__What is expected__. Wherever "hS₂m" appears in the records below, copy the line that holds it.

───── Given data ─────

open UVFarBite in
/-- **Ξ · all-order CENTRED exponential moments of the far UV bite statistic, both lattices**
(registered helper toward [A] `uvExpMoments_latticeEnsembles` / R1' `stub_uvDecoupling`, line
`positive-cone-weight-doubling`).  For `E ∈ latticeEnsembles` and every real `a` there are `C` and
`r₀ > 0` (`r₀ = 1`) such that for every `r ∈ (0, r₀)` and all small meshes (`δ ≤ r`),
`E_δ exp(a (Ξ_F − E_δ Ξ_F)) ≤ C`, where `Ξ_F = Σ_{u ∈ X_δ, trace u ∩ A* = ∅} (φ_u − ψ_u)`
(`A* = B̄(0, 1 + 2δ) ∖ B(0, r − 2δ)`; `φ_u`, `ψ_u` the fractions of the disc `B(0, r)` and of the ring
`{1 ≤ |z| < 2}` inside `int u`).  Both tails, all orders, uniformly in `r`: the multi-scale brick for
the inner loops (`κ = 1/r²`, `ρ = r`) and for the outer loops inside `B(0, 3)` (`κ = 1`, `ρ = 3`),
K6 in meeting form for the outer loops leaving `B(0, 3)`, two Cauchy–Schwarz steps. -/
theorem uvFarBite_expMoment_latticeEnsembles : ∀ E ∈ latticeEnsembles, ∀ a : ℝ, ∃ C r₀ : ℝ, 0 < r₀ ∧ ∀ r ∈ Set.Ioo (0 : ℝ) r₀, ∀ᶠ δ in 𝓝[>] (0 : ℝ), ∫ ω, Real.exp (a * ((∑ᶠ u ∈ {u ∈ (E.X δ ω).loops | Disjoint u.range (Metric.closedBall (0 : ℂ) (1 + 2 * δ) \ Metric.ball 0 (r - 2 * δ))}, ((∫ z in {z | u.wind z ≠ 0}, discDensity 0 r z) - ∫ z in {z | u.wind z ≠ 0}, annulusDensity 0 1 2 z)) - ∫ ω', (∑ᶠ u ∈ {u ∈ (E.X δ ω').loops | Disjoint u.range (Metric.closedBall (0 : ℂ) (1 + 2 * δ) \ Metric.ball 0 (r - 2 * δ))}, ((∫ z in {z | u.wind z ≠ 0}, discDensity 0 r z) - ∫ z in {z | u.wind z ≠ 0}, annulusDensity 0 1 2 z)) ∂E.P)) ∂E.P ≤ C := by
  intro E hE a
  haveI := isProbabilityMeasure_of_mem hE
  -- the multi-scale brick at order `4a` with `|a'| κ ρ² ≤ 36 |a|`: `A = 1152 · 36 |a|`
  set A : ℝ := 41472 * |a| with hA
  obtain ⟨K, c₁, -, hc₁, hK6⟩ := expMoment_ncard_bigLoops_le_ball_scale E hE (A + 1) 6 1 one_pos (by norm_num)
  set c₀ : ℝ := max c₁ 1 with hc₀
  have hK6' : ∀ (x : ℂ) (l δ : ℝ), 0 < l → 0 < δ → c₀ * δ ≤ l * 1 →
      Integrable (fun ω ↦ Real.exp ((A + 1) * ({u ∈ (E.X δ ω).loops |
        u.range ⊆ Metric.ball x (l * 6) ∧ l * 1 ≤ Metric.diam u.range}.ncard : ℝ))) E.P ∧
      ∫ ω, Real.exp ((A + 1) * ({u ∈ (E.X δ ω).loops |
        u.range ⊆ Metric.ball x (l * 6) ∧ l * 1 ≤ Metric.diam u.range}.ncard : ℝ)) ∂E.P ≤ K :=
    fun x l δ hl hδ h ↦ hK6 x l δ hl hδ ((mul_le_mul_of_nonneg_right (le_max_left _ _) hδ.le).trans h)
  obtain ⟨M, hM⟩ := exists_ncard_loops_subset_ball_le E hE (12 * c₀)
  obtain ⟨Cb, hCb⟩ := expMoment_centred_finsum_inner_le_latticeEnsembles E hE A K c₀ M (le_max_right _ _)
    hK6' hM
  -- K6 in meeting form at order `2|a| + 1`
  obtain ⟨Cm, hCm, hmeet⟩ := expMoment_ncard_bigLoops_meeting_le_ball E hE (2 * |a| + 1) 2 1 one_pos
    (by norm_num)
  set Mx : ℝ := max Cb (Real.exp (|2 * a| * Cm) * Cm) with hMx
  refine ⟨Mx, 1, one_pos, fun r hr ↦ ?_⟩
  obtain ⟨hr0, hr1⟩ := hr
  filter_upwards [Ioc_mem_nhdsGT hr0] with δ hδ
  obtain ⟨hδ0, hδr⟩ := hδ
  -- the three pieces
  set S₁ : E.Ω → ℝ := fun ω ↦ ∑ᶠ u ∈ {u ∈ (E.X δ ω).loops | u.range ⊆ ball (0 : ℂ) (r - 2 * δ)},
    bite[r, u] with hS₁
  set S₂ : E.Ω → ℝ := fun ω ↦ ∑ᶠ u ∈ {u ∈ (E.X δ ω).loops |
    u.range ⊆ (closedBall (0 : ℂ) (1 + 2 * δ))ᶜ ∩ ball (0 : ℂ) 3}, bite[r, u] with hS₂
  set S₃ : E.Ω → ℝ := fun ω ↦ ∑ᶠ u ∈ {u ∈ (E.X δ ω).loops |
    (u.range ⊆ (closedBall (0 : ℂ) (1 + 2 * δ))ᶜ ∧ (u.range ∩ closedBall (0 : ℂ) 2).Nonempty) ∧
      ¬ u.range ⊆ ball (0 : ℂ) 3}, bite[r, u] with hS₃
  have hsplit : ∀ ω, (∑ᶠ u ∈ {u ∈ (E.X δ ω).loops |
      Disjoint u.range (closedBall (0 : ℂ) (1 + 2 * δ) \ ball 0 (r - 2 * δ))}, bite[r, u]) =
      S₁ ω + S₂ ω + S₃ ω := fun ω ↦ finsum_far_eq_three E hE hδ0 ω hr0 hr1.le
  -- integrability of the pieces (bounded statistics at a fixed mesh)
  have hbite1 : ∀ u : UnbasedLoop ℂ, |bite[r, u]| ≤ 1 := UVExpMoments.abs_bite_le_one hr0
  have hbite0 : ∀ u : UnbasedLoop ℂ, u.nestingPhase (coneCloud 1 r).density = 0 → bite[r, u] = 0 :=
    fun u hu ↦ by rw [UVExpMoments.bite_eq_nestingPhase_one, hu]
  have hS₁i : Integrable S₁ E.P :=
    TiltTransfer.integrable_finsum_sep E hE hδ0 1 hr0 hr1.le
      (fun u ↦ u.range ⊆ ball (0 : ℂ) (r - 2 * δ)) (fun u ↦ bite[r, u]) zero_le_one hbite1 hbite0
  have hS₂i : Integrable S₂ E.P :=
    TiltTransfer.integrable_finsum_sep E hE hδ0 1 hr0 hr1.le
      (fun u ↦ u.range ⊆ (closedBall (0 : ℂ) (1 + 2 * δ))ᶜ ∩ ball (0 : ℂ) 3) (fun u ↦ bite[r, u])
      zero_le_one hbite1 hbite0
  have hS₃i : Integrable S₃ E.P :=
    TiltTransfer.integrable_finsum_sep E hE hδ0 1 hr0 hr1.le
      (fun u ↦ (u.range ⊆ (closedBall (0 : ℂ) (1 + 2 * δ))ᶜ ∧ (u.range ∩ closedBall (0 : ℂ) 2).Nonempty) ∧
        ¬ u.range ⊆ ball (0 : ℂ) 3) (fun u ↦ bite[r, u]) zero_le_one hbite1 hbite0
  have hS₁m : Measurable S₁ := FirstMoment.measurable_finsum_loops_sep E hE δ
    (fun u ↦ u.range ⊆ ball (0 : ℂ) (r - 2 * δ)) (fun u ↦ bite[r, u])
  have hS₂m : Measurable S₂ := FirstMoment.measurable_finsum_loops_sep E hE δ
    (fun u ↦ u.range ⊆ (closedBall (0 : ℂ) (1 + 2 * δ))ᶜ ∩ ball (0 : ℂ) 3) (fun u ↦ bite[r, u])
  have hS₃m : Measurable S₃ := FirstMoment.measurable_finsum_loops_sep E hE δ
    (fun u ↦ (u.range ⊆ (closedBall (0 : ℂ) (1 + 2 * δ))ᶜ ∧ (u.range ∩ closedBall (0 : ℂ) 2).Nonempty) ∧
      ¬ u.range ⊆ ball (0 : ℂ) 3) (fun u ↦ bite[r, u])
  -- the brick for the inner part: `κ = 1/r²`, `ρ = r`
  have hB₁ := hCb 0 r (1 / r ^ 2) (4 * a) δ (ball (0 : ℂ) (r - 2 * δ)) (fun u ↦ bite[r, u]) hr0
    (by positivity) hδ0 hδr (ball_subset_ball (by linarith))
    (fun u hu ↦ abs_bite_le_of_inner hr0 (hu.trans (ball_subset_ball (by linarith))))
    (by
      rw [hA, abs_mul, abs_of_pos (by norm_num : (0 : ℝ) < 4), mul_assoc (1152 * (4 * |a|)),
        one_div_mul_cancel (by positivity : r ^ 2 ≠ 0), mul_one]
      linarith [abs_nonneg a])
  -- the brick for the outer part inside `B(0, 3)`: `κ = 1`, `ρ = 3`
  have hB₂ := hCb 0 3 1 (4 * a) δ ((closedBall (0 : ℂ) (1 + 2 * δ))ᶜ ∩ ball (0 : ℂ) 3)
    (fun u ↦ bite[r, u]) (by norm_num) zero_le_one hδ0 (by linarith) Set.inter_subset_right
    (fun u hu ↦ abs_bite_le_of_outer hr0 hr1.le hδ0.le (hu.trans Set.inter_subset_left))
    (by
      rw [hA, abs_mul, abs_of_pos (by norm_num : (0 : ℝ) < 4)]
      have : (1152 : ℝ) * (4 * |a|) * 1 * 3 ^ 2 = 41472 * |a| := by ring
      rw [this])
  -- the outer remainder
  have hB₃ := expMoment_outerRest_le E hE hδ0 hr0 (2 * a) (2 * |a| + 1) Cm
    (by rw [abs_mul, abs_of_pos (by norm_num : (0 : ℝ) < 2)]) (hmeet 0 1 δ one_pos hδ0).1
    (hmeet 0 1 δ one_pos hδ0).2
  -- first Cauchy–Schwarz: the two multi-scale pieces at order `2a`
  have hCbMx : Cb ≤ Mx := le_max_left _ _
  have h12 := UVExpMoments.integral_exp_add_le E hE (fun ω ↦ 2 * (a * (S₁ ω - ∫ ω', S₁ ω' ∂E.P)))
    (fun ω ↦ 2 * (a * (S₂ ω - ∫ ω', S₂ ω' ∂E.P))) (M := Mx)
    (((hS₁m.sub_const _).const_mul a).const_mul 2) (((hS₂m.sub_const _).const_mul a).const_mul 2)
    (by simpa only [show ∀ x : ℝ, 2 * (2 * (a * x)) = 4 * a * x from fun x ↦ by ring] using hB₁.1)
    (by simpa only [show ∀ x : ℝ, 2 * (2 * (a * x)) = 4 * a * x from fun x ↦ by ring] using
      hB₁.2.trans hCbMx)
    (by simpa only [show ∀ x : ℝ, 2 * (2 * (a * x)) = 4 * a * x from fun x ↦ by ring] using hB₂.1)
    (by simpa only [show ∀ x : ℝ, 2 * (2 * (a * x)) = 4 * a * x from fun x ↦ by ring] using
      hB₂.2.trans hCbMx)
  -- second Cauchy–Schwarz: with the outer remainder at order `2a`
  have h123 := UVExpMoments.integral_exp_add_le E hE
    (fun ω ↦ a * (S₁ ω - ∫ ω', S₁ ω' ∂E.P) + a * (S₂ ω - ∫ ω', S₂ ω' ∂E.P))
    (fun ω ↦ a * (S₃ ω - ∫ ω', S₃ ω' ∂E.P)) (M := Mx)
    (((hS₁m.sub_const _).const_mul a).add ((hS₂m.sub_const _).const_mul a))
    ((hS₃m.sub_const _).const_mul a)
    (by simpa only [mul_add] using h12.1) (by simpa only [mul_add] using h12.2)
    (by simpa only [show ∀ x : ℝ, 2 * (a * x) = 2 * a * x from fun x ↦ by ring] using hB₃.1)
    (by simpa only [show ∀ x : ℝ, 2 * (a * x) = 2 * a * x from fun x ↦ by ring] using
      hB₃.2.trans (le_max_right _ _))
  -- identification of the integrand
  have hmean : ∫ ω', (∑ᶠ u ∈ {u ∈ (E.X δ ω').loops |
      Disjoint u.range (closedBall (0 : ℂ) (1 + 2 * δ) \ ball 0 (r - 2 * δ))}, bite[r, u]) ∂E.P =
      (∫ ω', S₁ ω' ∂E.P) + (∫ ω', S₂ ω' ∂E.P) + ∫ ω', S₃ ω' ∂E.P := by
    rw [integral_congr_ae (ae_of_all _ hsplit),
      integral_add (f := fun ω ↦ S₁ ω + S₂ ω) (hS₁i.add hS₂i) hS₃i, integral_add hS₁i hS₂i]
  have hfun : (fun ω ↦ Real.exp (a * ((∑ᶠ u ∈ {u ∈ (E.X δ ω).loops |
      Disjoint u.range (closedBall (0 : ℂ) (1 + 2 * δ) \ ball 0 (r - 2 * δ))}, bite[r, u]) -
      ∫ ω', (∑ᶠ u ∈ {u ∈ (E.X δ ω').loops |
        Disjoint u.range (closedBall (0 : ℂ) (1 + 2 * δ) \ ball 0 (r - 2 * δ))}, bite[r, u]) ∂E.P))) =
      fun ω ↦ Real.exp ((a * (S₁ ω - ∫ ω', S₁ ω' ∂E.P) + a * (S₂ ω - ∫ ω', S₂ ω' ∂E.P)) +
        a * (S₃ ω - ∫ ω', S₃ ω' ∂E.P)) := by
    funext ω
    rw [hsplit ω, hmean]
    congr 1
    ring
  exact (integral_congr_ae (ae_of_all E.P fun ω ↦ congrFun hfun ω)).trans_le h123.2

─────

__Written answer__.
  have hS₂m : Measurable S₂ := FirstMoment.measurable_finsum_loops_sep E hE δ
    (((hS₁m.sub_const _).const_mul a).const_mul 2) (((hS₂m.sub_const _).const_mul a).const_mul 2)
    (((hS₁m.sub_const _).const_mul a).add ((hS₂m.sub_const _).const_mul a))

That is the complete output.